Exercise details: Pick every line from the data below that contains the string "FouriersLaw" and copy it.

== Data for analysis

import Summits.AtomisticToContinuum.FouriersLaw.Theses.CoercivePulse
import Summits.AtomisticToContinuum.FouriersLaw.Theorems.CoercivePulseLinearCeilingSpectralRepresentation
import Summits.AtomisticToContinuum.FouriersLaw.Theorems.CoercivePulseLinearCeilingHelfandMoment
import Summits.AtomisticToContinuum.FouriersLaw.Theorems.CoercivePulseLinearCeilingEnvelopeOfSpectralAbelBound
import Summits.AtomisticToContinuum.FouriersLaw.Theorems.CoercivePulsePulseCalculus
import Summits.AtomisticToContinuum.FouriersLaw.Theorems.LinearCeiling.Negative.LinearCeilingShiftCovarianceDerivable
import HarnessLib

/-!
# `CoercivePulse.LinearCeiling` ⇔ the infinite-volume Abel ceiling of `C_T` (item stmt-AtomisticToContinuum-15383)

Line `SpikeLemma`, lead c1 (2026-08-17). The crux `LinearCeiling` (anchored at-most-linear upper envelope of the
Helfand moment `M(t) = Σ_x x² S(x,t)` of the averaged equilibrium energy pulse of the pinned anharmonic chain, for
every guarded pair `(μ, D)`) is EQUIVALENT, over landed theorems only, to the **infinite-volume Abel ceiling**

  (AC)  for every guarded pair, `∃ B ν₀ > 0, ∀ ν ∈ (0, ν₀), ∫₀^∞ e^{-νt} C_T(t) dt ≤ B`,

`C_T = D.currentCorrelation μ` the summed current autocorrelation entering the Green–Kubo formula:

* (AC) ⇒ `LinearCeiling` (`linearCeiling_of_abelCeiling`): cosine-Bochner representation of `C_T`
  (`stub_spectralRepresentation`), the kernel comparison `2∫₀ᵗ(t−u)C_T = 2∫(1 − cos ωt)/ω² dσ ≤ b·t`
  (`stub_envelopeOfSpectralAbelBound`) and Helfand's identity `M(t) − M(0) = 2∫₀ᵗ(t−u)C_T` (`stub_helfandMoment`);
  anchor `t₃ = 0`.
* `LinearCeiling` ⇒ (AC) (`abelCeiling_of_linearCeiling`): the PROVED item `PulseCalculus` (stmt-15385:
  continuity of `M`, Helfand's identity in Laplace form `∫₀^∞e^{−νt}C_T = (ν²/2)∫₀^∞e^{−νt}(M(t)−M(0))dt`) and the
  explicit Laplace integrals `∫₀^∞e^{−νt}dt = 1/ν`, `∫₀^∞te^{−νt}dt = 1/ν²` give `Â(ν) ≤ |b|/2 + C₃ν/2`; the a.e.
  shift-covariance of the guard is derivable (`Negative.shiftCovariant_of_preservesMeasure`).

So the crux is EXACTLY the statement "limsup_{ν↓0} of the Abelian Green–Kubo means is finite" (no convergence, no rate):
the finiteness half of the conductivity of the infinite pinned anharmonic chain in its weakest Abelian form. Every
supplier of (AC) closes the crux: the route's own (R) (`stub_abelMeanCeiling`, landed), or the window pair
`LatticeLandauDamping.WindowDecomposition ∧ NoDrudeWeight` (file `CoercivePulseLinearCeilingOfWindowDecomposition`).

[cite: Helfand1960, §II] [cite: BonettoLebowitzReyBellet2000, §7 eq. (37)] [cite: Widder1941, Ch. V §1]
-/

noncomputable section

namespace Summit.AtomisticToContinuum.FouriersLaw.Theorems.LinearCeiling.SpikeLemma

open MeasureTheory Filter Set
open scoped Topology BigOperators
open Literature.MathematicalPhysics.KineticTheory.HeatConduction
open Summit.AtomisticToContinuum.FouriersLaw.Theses.CoercivePulse (LinearCeiling PulseCalculus)

/-- **(AC) ⇒ `LinearCeiling`.** If the Abel means `∫₀^∞ e^{−νt} C_T(t) dt` of the summed current autocorrelation of
every guarded pair `(μ, D)` of the pinned anharmonic chain are bounded above on some `(0, ν₀)`, then the Helfand moment
of the averaged energy pulse of every guarded pair has the anchored linear upper envelope `M(t) ≤ M(0) + b·t`
(`t ≥ 0`). The weakest sufficient hypothesis of line `SpikeLemma` (cosine Bochner + Fejér/Abel kernel comparison +
Helfand). [cite: Helfand1960, §II] -/
theorem linearCeiling_of_abelCeiling
    (hAC : ∀ ω₂ lam β γ : ℝ, 0 < ω₂ → 0 < lam → 0 < β → ∀ T : ℝ, 0 < T →
      ∀ μ : MeasureTheory.Measure ChainConfig, (pinnedChain ω₂ lam β γ).IsChainGibbsMeasure T μ →
      IsShiftInvariant μ → μ.map (fun σ : ChainConfig => fun x : ℤ => ((σ x).1, -(σ x).2)) = μ →
      ∀ D : InfiniteChainDynamics (pinnedChain ω₂ lam β γ), D.PreservesMeasure μ →
      ∃ B ν₀ : ℝ, 0 < ν₀ ∧ ∀ ν : ℝ, 0 < ν → ν < ν₀ →
        ∫ t in Set.Ioi (0:ℝ), Real.exp (-(ν * t)) * D.currentCorrelation μ t ≤ B) :
    LinearCeiling := by
  intro ω₂ lam β γ hω hl hβ T hT μ hG hSI hRv D hP hSh h hh S hS hSum
  obtain ⟨B, ν₀, hν₀, hA⟩ := hAC ω₂ lam β γ hω hl hβ T hT μ hG hSI hRv D hP
  obtain ⟨σ, hσ, hC⟩ := stub_spectralRepresentation ω₂ lam β γ hω hl hβ T hT μ hG hSI hRv D hP
  obtain ⟨b, hb⟩ := stub_envelopeOfSpectralAbelBound σ hσ _ hC B ν₀ hν₀ hA
  refine ⟨b, 0, fun t ht => ?_⟩
  rcases eq_or_lt_of_le ht with h0 | h0
  · subst h0
    simp
  · have hH := stub_helfandMoment ω₂ lam β γ hω hl hβ T hT μ hG hSI hRv D hP hSh h hh S hS hSum t h0
    have hbt := hb t ht
    rw [sub_zero]
    linarith

/-- **Upper half of the Abelian sandwich (pure real analysis).** If `M` is continuous with an anchored linear upper
envelope `M(t) ≤ M(t₃) + b(t − t₃)` for `t ≥ t₃`, and `A(ν) = (ν²/2)∫₀^∞ e^{−νt}(M(t) − M(0)) dt` with an integrable
integrand, then `A(ν) ≤ |b|/2 + C₃ν/2` for every `ν > 0`, for some `C₃ ≥ 0`
(`∫₀^∞e^{−νt}dt = 1/ν`, `∫₀^∞te^{−νt}dt = 1/ν²`; the proof of the deciding theorem `CoercivePulse.closes`, upper half).
[cite: Widder1941, Ch. V §1] -/
theorem abelMean_le_of_linearEnvelope (A M : ℝ → ℝ) (b t₃ : ℝ) (hMc : Continuous M)
    (hup : ∀ t, t₃ ≤ t → M t ≤ M t₃ + b * (t - t₃))
    (hint : ∀ ν, 0 < ν → IntegrableOn (fun t => Real.exp (-(ν * t)) * (M t - M 0)) (Ioi 0))
    (hA : ∀ ν, 0 < ν → A ν = ν ^ 2 / 2 * ∫ t in Ioi (0:ℝ), Real.exp (-(ν * t)) * (M t - M 0)) :
    ∃ C₃ : ℝ, 0 ≤ C₃ ∧ ∀ ν, 0 < ν → A ν ≤ |b| / 2 + C₃ / 2 * ν := by
  have hE0 : ∀ ν : ℝ, 0 < ν → IntegrableOn (fun t => Real.exp (-(ν * t))) (Ioi 0) ∧
      ∫ t in Ioi (0:ℝ), Real.exp (-(ν * t)) = ν⁻¹ := fun ν hν => by
    refine ⟨by simpa only [neg_mul] using exp_neg_integrableOn_Ioi 0 hν, ?_⟩
    rw [show (fun t : ℝ => Real.exp (-(ν * t))) = fun t => Real.exp (-ν * t) from
        funext fun t => by rw [neg_mul],
      integral_exp_mul_Ioi (neg_lt_zero.mpr hν) 0, mul_zero, Real.exp_zero, neg_div, one_div, inv_neg, neg_neg]
  have hE1 : ∀ ν : ℝ, 0 < ν → IntegrableOn (fun t => Real.exp (-(ν * t)) * t) (Ioi 0) ∧
      ∫ t in Ioi (0:ℝ), Real.exp (-(ν * t)) * t = (ν ^ 2)⁻¹ := fun ν hν => by
    have h := Real.integral_rpow_mul_exp_neg_mul_Ioi (a := 2) (r := ν) (by norm_num) hν
    rw [Real.Gamma_two, mul_one, Real.rpow_two, one_div, inv_pow] at h
    have hv : ∫ t in Ioi (0:ℝ), Real.exp (-(ν * t)) * t = (ν ^ 2)⁻¹ :=
      (setIntegral_congr_fun measurableSet_Ioi fun t _ => by
        rw [show (2:ℝ) - 1 = 1 by norm_num, Real.rpow_one, mul_comm]).trans h
    exact ⟨Integrable.of_integral_ne_zero (by rw [hv]; positivity), hv⟩
  obtain ⟨T, h3, h0⟩ : ∃ T : ℝ, t₃ ≤ T ∧ 0 ≤ T := ⟨max t₃ 0, le_max_left _ _, le_max_right _ _⟩
  obtain ⟨K, hK⟩ : ∃ K : ℝ, ∀ t ∈ Icc 0 T, |M t - M 0| ≤ K := by
    obtain ⟨C, hC⟩ := (isCompact_Icc (a := (0:ℝ)) (b := T)).exists_bound_of_continuousOn
      ((hMc.sub continuous_const).continuousOn (s := Icc 0 T))
    exact ⟨C, fun t ht => by simpa only [Real.norm_eq_abs, Pi.sub_apply] using hC t ht⟩
  have hK0 : 0 ≤ K := (abs_nonneg _).trans (hK 0 ⟨le_rfl, h0⟩)
  -- global bound `M t − M 0 ≤ |b| t + C₃` on `(0, ∞)`
  obtain ⟨C₃, hC₃, hhi⟩ : ∃ C₃ : ℝ, 0 ≤ C₃ ∧ ∀ t : ℝ, 0 < t → M t - M 0 ≤ |b| * t + C₃ := by
    refine ⟨K + |M t₃ - M 0| + |b| * |t₃|, by positivity, fun t ht => ?_⟩
    rcases le_or_gt T t with hT | hT
    · have e1 := hup t (h3.trans hT)
      have e2 : b * (t - t₃) ≤ |b| * t + |b| * |t₃| := by
        have := le_abs_self (b * (t - t₃)); have := abs_sub t t₃
        rw [abs_mul] at *; rw [abs_of_pos ht] at *; nlinarith [abs_nonneg b]
      linarith [le_abs_self (M t₃ - M 0)]
    · have := (le_abs_self _).trans (hK t ⟨ht.le, hT.le⟩)
      nlinarith [abs_nonneg (M t₃ - M 0), abs_nonneg b, abs_nonneg t₃]
  refine ⟨C₃, hC₃, fun ν hν => ?_⟩
  obtain ⟨hi0, hv0⟩ := hE0 ν hν
  obtain ⟨hi1, hv1⟩ := hE1 ν hν
  have iU : IntegrableOn (fun t => Real.exp (-(ν * t)) * (|b| * t + C₃)) (Ioi 0) ∧
      ∫ t in Ioi (0:ℝ), Real.exp (-(ν * t)) * (|b| * t + C₃) = |b| * (ν ^ 2)⁻¹ + C₃ * ν⁻¹ := by
    have e : (fun t : ℝ => Real.exp (-(ν * t)) * (|b| * t + C₃)) =
        fun t => |b| * (Real.exp (-(ν * t)) * t) + C₃ * Real.exp (-(ν * t)) := funext fun t => by ring
    rw [e]
    exact ⟨(hi1.const_mul |b|).add (hi0.const_mul C₃), by
      rw [integral_add (hi1.const_mul |b|) (hi0.const_mul C₃), integral_const_mul, integral_const_mul,
        hv1, hv0]⟩
  have cU := setIntegral_mono_on (hint ν hν) iU.1 measurableSet_Ioi
    fun t ht => mul_le_mul_of_nonneg_left (hhi t ht) (Real.exp_pos (-(ν * t))).le
  rw [iU.2] at cU
  have f2 : ν ^ 2 / 2 * (|b| * (ν ^ 2)⁻¹ + C₃ * ν⁻¹) = |b| / 2 + C₃ / 2 * ν := by field_simp
  rw [hA ν hν]
  exact f2 ▸ mul_le_mul_of_nonneg_left cU (by positivity)

/-- **`LinearCeiling` ⇒ (AC).** The diffusive upper envelope of the Helfand moment (`CoercivePulse.LinearCeiling`,
item stmt-AtomisticToContinuum-15383) implies that the Abel means of the summed current autocorrelation of every
guarded pair are bounded above on `(0, 1)`: the PROVED pulse calculus (`pulseCalculus_proof`: summability of the pulse,
continuity of `M`, Helfand's identity in Laplace form) feeds the upper half of the Abelian sandwich
(`abelMean_le_of_linearEnvelope`); the a.e. shift-covariance of the guard is derivable
(`Negative.shiftCovariant_of_preservesMeasure`). [cite: Helfand1960, §II] [cite: BonettoLebowitzReyBellet2000, §7 eq. (37)] -/
theorem abelCeiling_of_linearCeiling (hLC : LinearCeiling) :
    ∀ ω₂ lam β γ : ℝ, 0 < ω₂ → 0 < lam → 0 < β → ∀ T : ℝ, 0 < T →
      ∀ μ : MeasureTheory.Measure ChainConfig, (pinnedChain ω₂ lam β γ).IsChainGibbsMeasure T μ →
      IsShiftInvariant μ → μ.map (fun σ : ChainConfig => fun x : ℤ => ((σ x).1, -(σ x).2)) = μ →
      ∀ D : InfiniteChainDynamics (pinnedChain ω₂ lam β γ), D.PreservesMeasure μ →
      ∃ B ν₀ : ℝ, 0 < ν₀ ∧ ∀ ν : ℝ, 0 < ν → ν < ν₀ →
        ∫ t in Set.Ioi (0:ℝ), Real.exp (-(ν * t)) * D.currentCorrelation μ t ≤ B := by
  intro ω₂ lam β γ hω hl hβ T hT μ hG hSI hRv D hP
  have hSh : ∀ t : ℝ, ∀ᵐ σ ∂μ, D.flow t (shift σ) = shift (D.flow t σ) := fun t =>
    Summit.AtomisticToContinuum.FouriersLaw.Theorems.LinearCeiling.Negative.shiftCovariant_of_preservesMeasure
      hω hl hβ hT hG hSI D hP t
  -- the pulse objects, generalised
  obtain ⟨h, hh⟩ : ∃ h : ChainConfig → ℤ → ℝ, h = (fun (σ : ChainConfig) (x : ℤ) => (σ x).2 ^ 2 / 2 +
      (pinnedChain ω₂ lam β γ).U (σ x).1 + ((pinnedChain ω₂ lam β γ).V ((σ (x + 1)).1 - (σ x).1) +
      (pinnedChain ω₂ lam β γ).V ((σ x).1 - (σ (x - 1)).1)) / 2) := ⟨_, rfl⟩
  obtain ⟨S, hS⟩ : ∃ S : ℤ → ℝ → ℝ, S = (fun (x : ℤ) (t : ℝ) =>
      ∫ σ, (h σ 0 - ∫ σ', h σ' 0 ∂μ) * (h (D.flow t σ) x - ∫ σ', h σ' 0 ∂μ) ∂μ) := ⟨_, rfl⟩
  obtain ⟨-, -, hSum, hMc, hHL⟩ :=
    Summit.AtomisticToContinuum.FouriersLaw.Theorems.PulseCalculus.CanonicalReduction.pulseCalculus_proof
      ω₂ lam β γ hω hl hβ T hT μ hG hSI hRv D hP hSh h hh S hS
  obtain ⟨b, t₃, hup⟩ := hLC ω₂ lam β γ hω hl hβ T hT μ hG hSI hRv D hP hSh h hh S hS hSum
  obtain ⟨C₃, hC₃, hle⟩ := abelMean_le_of_linearEnvelope
    (fun ν => ∫ t in Set.Ioi (0:ℝ), Real.exp (-(ν * t)) * D.currentCorrelation μ t)
    (fun t => ∑' x : ℤ, (x : ℝ) ^ 2 * S x t) b t₃ hMc hup (fun ν hν => (hHL ν hν).1) (fun ν hν => (hHL ν hν).2)
  refine ⟨|b| / 2 + C₃ / 2, 1, one_pos, fun ν hν hν1 => ?_⟩
  have h1 := hle ν hν
  have h2 : C₃ / 2 * ν ≤ C₃ / 2 := by
    have := mul_le_mul_of_nonneg_left hν1.le (by positivity : 0 ≤ C₃ / 2)
    simpa only [mul_one] using this
  exact h1.trans (by linarith)

/-- **`LinearCeiling` ⇔ (AC)** — the crux of route `CoercivePulse` is exactly the infinite-volume Abel ceiling of the
summed current autocorrelation of the guarded pairs (finiteness of `limsup_{ν↓0}` of the Abelian Green–Kubo means,
without convergence and without rate). [cite: Helfand1960, §II] -/
theorem linearCeiling_iff_abelCeiling :
    LinearCeiling ↔
    (∀ ω₂ lam β γ : ℝ, 0 < ω₂ → 0 < lam → 0 < β → ∀ T : ℝ, 0 < T →
      ∀ μ : MeasureTheory.Measure ChainConfig, (pinnedChain ω₂ lam β γ).IsChainGibbsMeasure T μ →
      IsShiftInvariant μ → μ.map (fun σ : ChainConfig => fun x : ℤ => ((σ x).1, -(σ x).2)) = μ →
      ∀ D : InfiniteChainDynamics (pinnedChain ω₂ lam β γ), D.PreservesMeasure μ →
      ∃ B ν₀ : ℝ, 0 < ν₀ ∧ ∀ ν : ℝ, 0 < ν → ν < ν₀ →
        ∫ t in Set.Ioi (0:ℝ), Real.exp (-(ν * t)) * D.currentCorrelation μ t ≤ B) :=
  ⟨abelCeiling_of_linearCeiling, linearCeiling_of_abelCeiling⟩

end Summit.AtomisticToContinuum.FouriersLaw.Theorems.LinearCeiling.SpikeLemma

end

====

Answer box:
import Summits.AtomisticToContinuum.FouriersLaw.Theses.CoercivePulse
import Summits.AtomisticToContinuum.FouriersLaw.Theorems.CoercivePulseLinearCeilingSpectralRepresentation
import Summits.AtomisticToContinuum.FouriersLaw.Theorems.CoercivePulseLinearCeilingHelfandMoment
import Summits.AtomisticToContinuum.FouriersLaw.Theorems.CoercivePulseLinearCeilingEnvelopeOfSpectralAbelBound
import Summits.AtomisticToContinuum.FouriersLaw.Theorems.CoercivePulsePulseCalculus
import Summits.AtomisticToContinuum.FouriersLaw.Theorems.LinearCeiling.Negative.LinearCeilingShiftCovarianceDerivable
namespace Summit.AtomisticToContinuum.FouriersLaw.Theorems.LinearCeiling.SpikeLemma
open Summit.AtomisticToContinuum.FouriersLaw.Theses.CoercivePulse (LinearCeiling PulseCalculus)
    Summit.AtomisticToContinuum.FouriersLaw.Theorems.LinearCeiling.Negative.shiftCovariant_of_preservesMeasure
    Summit.AtomisticToContinuum.FouriersLaw.Theorems.PulseCalculus.CanonicalReduction.pulseCalculus_proof
end Summit.AtomisticToContinuum.FouriersLaw.Theorems.LinearCeiling.SpikeLemma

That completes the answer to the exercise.